Le périple Mensignac/Ancône fut des plus éreintants. Vous savez tous, grâce à la balise, que nous sommes parvenus à prendre le ferry le 29 juin, mais à quel prix!

Nous ne sommes pas particulièrement de grands adeptes de l'autoroute, du rouler pour rouler, mais après avoir dû rebrousser chemin et perdu 2 jours, nous n'avions plus vraiment le choix. 

Alors nous avons avalé les kilomètres au rythme imposé par Pépère. Chargé à 3 tonnes, il nous explique gentiment qu'il n'est pas un lièvre mulet. Nous faisons une pause sur l'aire de Brive (celle de notre faux départ), histoire de conjurer le sort. Puis nous traçons jusqu’à la frontière, slalomant entre les camions et les camping-cars. 

Petite anecdote qui vaut son pesant d'or. Nous nous sommes (à priori) fait surprendre par un radar.

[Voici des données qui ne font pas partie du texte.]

import Summits.NavierStokesRegularity.FunctionalMining.RateBudgets
import Summits.NavierStokesRegularity.FunctionalMining.Candidates
import Summits.NavierStokesRegularity.FunctionalMining.StrainMomentBalance
import Summits.NavierStokesRegularity.FunctionalMining.PressureMomentRate
import Literature.Analysis.FluidPDE.TorusVorticityTensorTransport
import HarnessLib

/-!
# FunctionalMining — the C3a / C3b rate shapes and their DOOR to static data (planar shadow, part 1)

Search for candidate a priori estimates; no regularity claim. Cell `pub-nsfunc`, prove seat
(gen 18). Nothing about regularity: typed K0 row shapes and an elementary reduction.

THE TWO COLUMNS. K0 (`dict/K0.json` v1.6, K0-FLAGS A7 / A11) tests each candidate functional `Φ` in
the conditional shape `T_C`: `dΦ/dt ≤ C · m(u) · Φ` along classical solutions on `T³`, with the
multiplier `m = ‖λ₂⁺(S)‖_∞` (column **C3b**, SIEVE K) or `m = ‖α⁺‖_∞`, `α = ξᵀSξ = σ/|ω|²` (column
**C3a**, SIEVE Z0). The tree types the C3b column for the vorticity moments only
(`MiddleEigenvalueMomentRateBound q C`, `Candidates.lean`). Here, for an ARBITRARY functional `Φ`:

* `FunctionalMidEigRateBound Φ C` — column C3b in majorant form (every `Λ ≥ 0` dominating the middle
  strain eigenvalue pointwise; literally `MiddleEigenvalueMomentRateBound q C` at `Φ = Z_q`,
  `middleEigenvalueMomentRateBound_iff_functional`);
* `FunctionalStretchRateBound Φ C` — column C3a in majorant form (every `A ≥ 0` with
  `σ ≤ A|ω|²` pointwise, i.e. `A` dominates `α⁺` wherever `ω ≠ 0`);
* `FunctionalStretchLogBudget Φ e j C c` — the `T_CL|C3a|j` variant (extra factor
  `log^j(e + cΦ/ν^e)`, as in `StrainMomentLogBudget`; only used at `A = 0` below, where the factor is
  immaterial).

THE DOOR (dynamic ⇒ static). If `Φ` has initial rates `(N, V)` along classical solutions
(`HasInitialRate Φ N V`, `RateBudgets.lean`) then each row forces, at every smooth divergence-free
zero-mean datum `u₀` whose multiplier VANISHES — `λ₂(S(u₀)) ≤ 0` pointwise (C3b), resp.
`σ(u₀) ≤ 0` pointwise (C3a) — the sign `N(u₀) ≤ 0`: solve Navier–Stokes from `u₀` for `ν > 0`
(`Torus.exists_classicalNS_smooth`), read the row at the initial time with `Λ = 0` (resp. `A = 0`),
get `N(u₀) + νV(u₀) ≤ 0`, and let `ν → 0⁺` (`inertialRate_nonpos_of_forall`). This is SIEVEK's
Lemma 0 / Lemma 1″ mechanism ("evaluation transfer at a multiplier-free field") in the kernel.

Also: the initial rates of the strain moments `∫|S|^q`, real `q ≥ 2`
(`hasInitialRate_torusStrainMoment`: `N_q = −q∫(|S|²)^{q/2−1} S:(∇²π + ∇u∇u)`,
`V_q = q∫(|S|²)^{q/2−1} S:∇Δu`, from `GradientTensor.hasDerivWithinAt_integral_strainSqAt_rpow_unforced`
and `pressureOf_eq_pressure_sub_integral`), so that the rows `ES.absS.q|T_C|C3a/C3b` enter the door.
Part 2 (`PlanarShadowWitness`, `PlanarShadowRates`, `PlanarShadowKill`) supplies a planar datum with
`λ₂ ≡ 0`, `σ ≡ 0` and positive inertial rates, closing nine K0 rows for every `C`.
-/

noncomputable section

open MeasureTheory Set Filter Topology Finset
open scoped InnerProductSpace RealInnerProductSpace

namespace Summit.NavierStokesRegularity.FunctionalMining

open Literature.Analysis Literature.Analysis.FunctionSpaces Literature.Analysis.FunctionSpaces.Torus
  Literature.Analysis.FluidPDE

variable {d : Type*} [Fintype d] [DecidableEq d]

/-! ## 1. The shapes -/

/-- **Column C3b for a functional `Φ` (shape `T_C`, multiplier `‖λ₂⁺(S)‖_∞`, majorant form).**
Along every classical solution of unforced Navier–Stokes/Euler (`ν ≥ 0`) on `T³ × [a, b]`, at every
time `t` where the middle eigenvalue of the strain `S = ½((∂ⱼu)ᵢ + (∂ᵢu)ⱼ)` is `≤ Λ` everywhere
(`Λ ≥ 0`; Mathlib's decreasing `eigenvalues₀`, index `1` of `3`), every one-sided derivative value `R`
of `s ↦ Φ(u s)` within `[a, b]` at `t` satisfies `R ≤ C Λ Φ(u t)`. Search for candidate a priori
estimates; no regularity claim — nothing is asserted. [ours; typed K0 shape] -/
def FunctionalMidEigRateBound (Φ : (UnitAddTorus d → EuclideanSpace ℝ d) → ℝ) (C : ℝ) : Prop :=
  ∀ hd : Fintype.card d = 3, ∀ {ν : ℝ}, 0 ≤ ν → ∀ {a b : ℝ}, a < b →
    ∀ {u : ℝ → UnitAddTorus d → EuclideanSpace ℝ d} {p : ℝ → UnitAddTorus d → ℝ},
      Torus.IsClassicalNSSolutionOn (Icc a b) ν 0 u p →
      ∀ t ∈ Icc a b, ∀ Λ : ℝ, 0 ≤ Λ →
        (∀ x, ∀ hx : (Matrix.of fun i j =>
            (Torus.partialDeriv j (u t) x i + Torus.partialDeriv i (u t) x j) / 2).IsHermitian,
            hx.eigenvalues₀ (Fin.cast hd.symm 1) ≤ Λ) →
        ∀ R : ℝ, HasDerivWithinAt (fun s => Φ (u s)) R (Icc a b) t → R ≤ C * Λ * Φ (u t)

/-- The tree's K1-Q2 row is literally the C3b shape of `Z_q`. [ours; bookkeeping] -/
theorem middleEigenvalueMomentRateBound_iff_functional (q C : ℝ) :
    MiddleEigenvalueMomentRateBound (d := d) q C ↔
      FunctionalMidEigRateBound (d := d) (torusVorticityMoment q) C :=
  Iff.rfl

/-- **Column C3a for a functional `Φ` (shape `T_C`, multiplier `‖α⁺‖_∞`, `α = σ/|ω|²`, majorant
form).** As above, with the hypothesis "`σ(u t, x) ≤ A·|ω(u t, x)|²` for all `x`" (`A ≥ 0`; `σ` the
vortex-stretching density `torusStretchingDensity`, `|ω|²` = `torusVorticitySqAt`): every `A`
dominating `α⁺` on `{ω ≠ 0}` is admissible, and the conclusion is `R ≤ C A Φ(u t)`. Search for
candidate a priori estimates; no regularity claim — nothing is asserted. [ours; typed K0 shape] -/
def FunctionalStretchRateBound (Φ : (UnitAddTorus d → EuclideanSpace ℝ d) → ℝ) (C : ℝ) : Prop :=
  Fintype.card d = 3 → ∀ {ν : ℝ}, 0 ≤ ν → ∀ {a b : ℝ}, a < b →
    ∀ {u : ℝ → UnitAddTorus d → EuclideanSpace ℝ d} {p : ℝ → UnitAddTorus d → ℝ},
      Torus.IsClassicalNSSolutionOn (Icc a b) ν 0 u p →
      ∀ t ∈ Icc a b, ∀ A : ℝ, 0 ≤ A →
        (∀ x, torusStretchingDensity (u t) x ≤ A * torusVorticitySqAt (u t) x) →
        ∀ R : ℝ, HasDerivWithinAt (fun s => Φ (u s)) R (Icc a b) t → R ≤ C * A * Φ (u t)

/-- **Column C3a, logarithmic shape `T_CL|C3a|j`** (`ν > 0`; slowly varying factor
`log^j(e + c·Φ/ν^e)` with the unit-torus nondimensionalisation exponent `e` of the functional, as in
`StrainMomentLogBudget` where `e = q`). Search for candidate a priori estimates; no regularity claim —
nothing is asserted. [ours; typed K0 shape] -/
def FunctionalStretchLogBudget (Φ : (UnitAddTorus d → EuclideanSpace ℝ d) → ℝ) (e : ℝ) (j : ℕ)
    (C c : ℝ) : Prop :=
  Fintype.card d = 3 → ∀ {ν : ℝ}, 0 < ν → ∀ {a b : ℝ}, a < b →
    ∀ {u : ℝ → UnitAddTorus d → EuclideanSpace ℝ d} {p : ℝ → UnitAddTorus d → ℝ},
      Torus.IsClassicalNSSolutionOn (Icc a b) ν 0 u p →
      ∀ t ∈ Icc a b, ∀ A : ℝ, 0 ≤ A →
        (∀ x, torusStretchingDensity (u t) x ≤ A * torusVorticitySqAt (u t) x) →
        ∀ R : ℝ, HasDerivWithinAt (fun s => Φ (u s)) R (Icc a b) t →
          R ≤ C * A * Φ (u t) * Real.log (Real.exp 1 + c * Φ (u t) / ν ^ e) ^ j

/-! ## 2. The door: a row plus initial rates forces `N ≤ 0` at multiplier-free data -/

omit [Fintype d] [DecidableEq d] in
/-- `N + νV ≤ 0` for all `ν > 0` forces `N ≤ 0`. [folklore] -/
theorem inertialRate_nonpos_of_forall {N V : ℝ} (h : ∀ ν : ℝ, 0 < ν → N + ν * V ≤ 0) : N ≤ 0 := by
  by_contra hN
  have hN' : 0 < N := not_le.mp hN
  set ν : ℝ := N / (2 * (|V| + 1)) with hνdef
  have hνpos : 0 < ν := by positivity
  have h1 := h ν hνpos
  have h2 : -(ν * |V|) ≤ ν * V := by
    rw [← mul_neg]
    exact mul_le_mul_of_nonneg_left (neg_abs_le _) hνpos.le
  have h3 : ν * |V| < N := by
    rw [hνdef, div_mul_eq_mul_div, div_lt_iff₀ (by positivity)]
    nlinarith [abs_nonneg V]
  linarith

/-- **C3b door.** A C3b row for `Φ` and initial rates `(N, V)` give `N(u₀) ≤ 0` at every smooth
divergence-free zero-mean datum on `T³` whose middle strain eigenvalue is `≤ 0` everywhere (the
multiplier vanishes: `Λ = 0` is admissible at the initial time). [ours] -/
theorem FunctionalMidEigRateBound.inertialRate_nonpos
    {Φ N V : (UnitAddTorus d → EuclideanSpace ℝ d) → ℝ} {C : ℝ}
    (hB : FunctionalMidEigRateBound Φ C) (hNV : HasInitialRate Φ N V) (hd : Fintype.card d = 3)
    {u₀ : UnitAddTorus d → EuclideanSpace ℝ d} (hu₀ : Torus.IsSmooth u₀) (hdiv : Torus.IsDivFree u₀)
    (hmean : Torus.HasZeroMean u₀)
    (hΛ : ∀ x, ∀ hx : (Matrix.of fun i j =>
        (Torus.partialDeriv j u₀ x i + Torus.partialDeriv i u₀ x j) / 2).IsHermitian,
        hx.eigenvalues₀ (Fin.cast hd.symm 1) ≤ 0) :
    N u₀ ≤ 0 := by
  refine inertialRate_nonpos_of_forall (V := V u₀) fun ν hν => ?_
  obtain ⟨T, hT, v, p, hsol, hv0, -⟩ :=
    Torus.exists_classicalNS_smooth (d := d) hd.le hν.le hu₀ hdiv
  have hmean' : ∀ t ∈ Icc 0 T, Torus.HasZeroMean (v t) := fun t ht =>
    hsol.hasZeroMean_of_hasZeroMean (convex_Icc 0 T) (left_mem_Icc.2 hT.le) ht (hv0 ▸ hmean)
  have h0 : (0 : ℝ) ∈ Icc 0 T := left_mem_Icc.2 hT.le
  have hder : HasDerivWithinAt (fun s => Φ (v s)) (N (v 0) + ν * V (v 0)) (Icc 0 T) 0 :=
    hNV hd hν hT hsol hmean'
  have hΛ' : ∀ x, ∀ hx : (Matrix.of fun i j =>
      (Torus.partialDeriv j (v 0) x i + Torus.partialDeriv i (v 0) x j) / 2).IsHermitian,
      hx.eigenvalues₀ (Fin.cast hd.symm 1) ≤ 0 := by
    rw [hv0]; exact hΛ
  have hle := hB hd hν.le hT hsol 0 h0 0 le_rfl hΛ' _ hder
  rw [hv0] at hle
  simpa using hle

/-- **C3a door.** A C3a row for `Φ` and initial rates `(N, V)` give `N(u₀) ≤ 0` at every smooth
divergence-free zero-mean datum on `T³` with `σ(u₀) ≤ 0` everywhere (`A = 0` admissible). [ours] -/
theorem FunctionalStretchRateBound.inertialRate_nonpos
    {Φ N V : (UnitAddTorus d → EuclideanSpace ℝ d) → ℝ} {C : ℝ}
    (hB : FunctionalStretchRateBound Φ C) (hNV : HasInitialRate Φ N V) (hd : Fintype.card d = 3)
    {u₀ : UnitAddTorus d → EuclideanSpace ℝ d} (hu₀ : Torus.IsSmooth u₀) (hdiv : Torus.IsDivFree u₀)
    (hmean : Torus.HasZeroMean u₀) (hσ : ∀ x, torusStretchingDensity u₀ x ≤ 0) :
    N u₀ ≤ 0 := by
  refine inertialRate_nonpos_of_forall (V := V u₀) fun ν hν => ?_
  obtain ⟨T, hT, v, p, hsol, hv0, -⟩ :=
    Torus.exists_classicalNS_smooth (d := d) hd.le hν.le hu₀ hdiv
  have hmean' : ∀ t ∈ Icc 0 T, Torus.HasZeroMean (v t) := fun t ht =>
    hsol.hasZeroMean_of_hasZeroMean (convex_Icc 0 T) (left_mem_Icc.2 hT.le) ht (hv0 ▸ hmean)
  have h0 : (0 : ℝ) ∈ Icc 0 T := left_mem_Icc.2 hT.le
  have hder : HasDerivWithinAt (fun s => Φ (v s)) (N (v 0) + ν * V (v 0)) (Icc 0 T) 0 :=
    hNV hd hν hT hsol hmean'
  have hσ' : ∀ x, torusStretchingDensity (v 0) x ≤ 0 * torusVorticitySqAt (v 0) x := by
    intro x; rw [hv0, zero_mul]; exact hσ x
  have hle := hB hd hν.le hT hsol 0 h0 0 le_rfl hσ' _ hder
  rw [hv0] at hle
  simpa using hle

/-- **C3a logarithmic door.** The same for the `T_CL|C3a|j` shape (the log factor is killed by
`A = 0`). [ours] -/
theorem FunctionalStretchLogBudget.inertialRate_nonpos
    {Φ N V : (UnitAddTorus d → EuclideanSpace ℝ d) → ℝ} {e : ℝ} {j : ℕ} {C c : ℝ}
    (hB : FunctionalStretchLogBudget Φ e j C c) (hNV : HasInitialRate Φ N V) (hd : Fintype.card d = 3)
    {u₀ : UnitAddTorus d → EuclideanSpace ℝ d} (hu₀ : Torus.IsSmooth u₀) (hdiv : Torus.IsDivFree u₀)
    (hmean : Torus.HasZeroMean u₀) (hσ : ∀ x, torusStretchingDensity u₀ x ≤ 0) :
    N u₀ ≤ 0 := by
  refine inertialRate_nonpos_of_forall (V := V u₀) fun ν hν => ?_
  obtain ⟨T, hT, v, p, hsol, hv0, -⟩ :=
    Torus.exists_classicalNS_smooth (d := d) hd.le hν.le hu₀ hdiv
  have hmean' : ∀ t ∈ Icc 0 T, Torus.HasZeroMean (v t) := fun t ht =>
    hsol.hasZeroMean_of_hasZeroMean (convex_Icc 0 T) (left_mem_Icc.2 hT.le) ht (hv0 ▸ hmean)
  have h0 : (0 : ℝ) ∈ Icc 0 T := left_mem_Icc.2 hT.le
  have hder : HasDerivWithinAt (fun s => Φ (v s)) (N (v 0) + ν * V (v 0)) (Icc 0 T) 0 :=
    hNV hd hν hT hsol hmean'
  have hσ' : ∀ x, torusStretchingDensity (v 0) x ≤ 0 * torusVorticitySqAt (v 0) x := by
    intro x; rw [hv0, zero_mul]; exact hσ x
  have hle := hB hd hν hT hsol 0 h0 0 le_rfl hσ' _ hder
  rw [hv0] at hle
  simpa using hle

/-! ## 3. The initial rates of the strain moments `∫|S|^q`, real `q ≥ 2` -/

/-- **Inertial rate of `∫|S|^q`**: `N_q(v) = −q∫(|S|²)^{q/2−1} ∑ᵢⱼ Sᵢⱼ (∂ᵢ∂ⱼπ_v + ∑ₖ∂ᵢvₖ∂ₖvⱼ)`
(`π_v = pressureOf v` the zero-mean pressure). [ours; bookkeeping] -/
def strainMomentInertialRate (q : ℝ) (v : UnitAddTorus d → EuclideanSpace ℝ d) : ℝ :=
  -(q * (∫ x, torusStrainSqAt v x ^ (q / 2 - 1) * ∑ i, ∑ j,
      (Torus.partialDeriv j v x i + Torus.partialDeriv i v x j) / 2 *
        Torus.partialDeriv i (Torus.partialDeriv j (pressureOf v)) x)) -
    q * ∫ x, torusStrainSqAt v x ^ (q / 2 - 1) * ∑ i, ∑ j,
      (Torus.partialDeriv j v x i + Torus.partialDeriv i v x j) / 2 *
        ∑ k, Torus.partialDeriv i v x k * Torus.partialDeriv k v x j

/-- **Viscous rate of `∫|S|^q`**: `V_q(v) = q∫(|S|²)^{q/2−1} ∑ᵢⱼ Sᵢⱼ ∂ᵢ(Δv)ⱼ`. [ours; bookkeeping] -/
def strainMomentViscousRate (q : ℝ) (v : UnitAddTorus d → EuclideanSpace ℝ d) : ℝ :=
  q * ∫ x, torusStrainSqAt v x ^ (q / 2 - 1) * ∑ i, ∑ j,
    (Torus.partialDeriv j v x i + Torus.partialDeriv i v x j) / 2 *
      Torus.partialDeriv i (Torus.laplacian v) x j

/-- **The initial rates of the rows `ES.absS.q`, real `q ≥ 2`**:
`HasInitialRate (torusStrainMoment q) N_q V_q` on `T³` (the exact balance
`hasDerivWithinAt_integral_strainSqAt_rpow_unforced` at the initial time, with the solution's pressure
Hessian rewritten as the Hessian of `π_{u(a)} = p(a) − ∫p(a)`). [ours] -/
theorem hasInitialRate_torusStrainMoment [Nonempty d] {q : ℝ} (hq : 2 ≤ q) :
    HasInitialRate (d := d) (torusStrainMoment q) (strainMomentInertialRate q)
      (strainMomentViscousRate q) := by
  intro hd ν hν a b hab u p hsol _hmean
  have ha : a ∈ Icc a b := left_mem_Icc.2 hab.le
  have hD := GradientTensor.hasDerivWithinAt_integral_strainSqAt_rpow_unforced hsol hab hq ha
  have hπ : ∀ i j x, Torus.partialDeriv i (Torus.partialDeriv j (pressureOf (u a))) x =
      Torus.partialDeriv i (Torus.partialDeriv j (p a)) x := by
    intro i j x
    rw [pressureOf_eq_pressure_sub_integral hsol hab ha]
    have h1 : Torus.partialDeriv j (fun y => p a y - ∫ y, p a y) = Torus.partialDeriv j (p a) :=
      funext fun y => partialDeriv_fun_sub_const (p a) _ j y
    rw [h1]
  unfold torusStrainMoment
  refine hD.congr_deriv ?_
  simp only [strainMomentInertialRate, strainMomentViscousRate, hπ]
  ring

end Summit.NavierStokesRegularity.FunctionalMining

end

J'attends avec impatience le courrier de la préfecture de Seine-Saint-Denis m'indiquant la contravention pour un dépassement de vitesse sur l'autoroute. Avec Pépère. Vaillant Defender proche de la vingtaine, affichant désormais plus de deux-cent mille kilomètres au compteur.  Ce serait une prouesse que nous pensions impossible. Seuls nos portefeuilles s'en plaindront.

À la nuit tombée, soit à une heure beaucoup trop avancée, nous nous mettons à la recherche d'un bivouac peu avant le frontière. Nous trouverons notre bonheur dans un petit village de montagne haut perché à deux roues de l'autoroute. Notre premier "vrai" bivouac. J'entends par "vrai" un bivouac éloigné du jardin de papa/maman. Nous élevons fièrement le toit, cuisinons, et nous couchons rapidement. La nuit allait être courte. C'était sans compter sur notre chance relativement inexistante ces derniers jours... Un vent à décorner des bœufs se lève et une pluie violente fait son apparition. Les barres maintenant le toit se font la malle, et c'est sous une pluie battante que nous décidons de dormir dans le lit du bas. Les planches se trouvent alors dans la cantine sur le toit... La team s'organise tant bien que mal et c'est trempés jusqu'aux os que nous rentrons sous le duvet. La bonne étoile d'Hugo reviendra, je vous le promets!

 

Nous repartons le lendemain pour les 700 kilomètres nous reliant à Ancône. De l'Italie nous ne verrons que l'autoroute. Nous décidons de repasser par ici au retour. Et puis nous décidons que nous ne devons pas prendre de telles décisions le deuxième jour du voyage. 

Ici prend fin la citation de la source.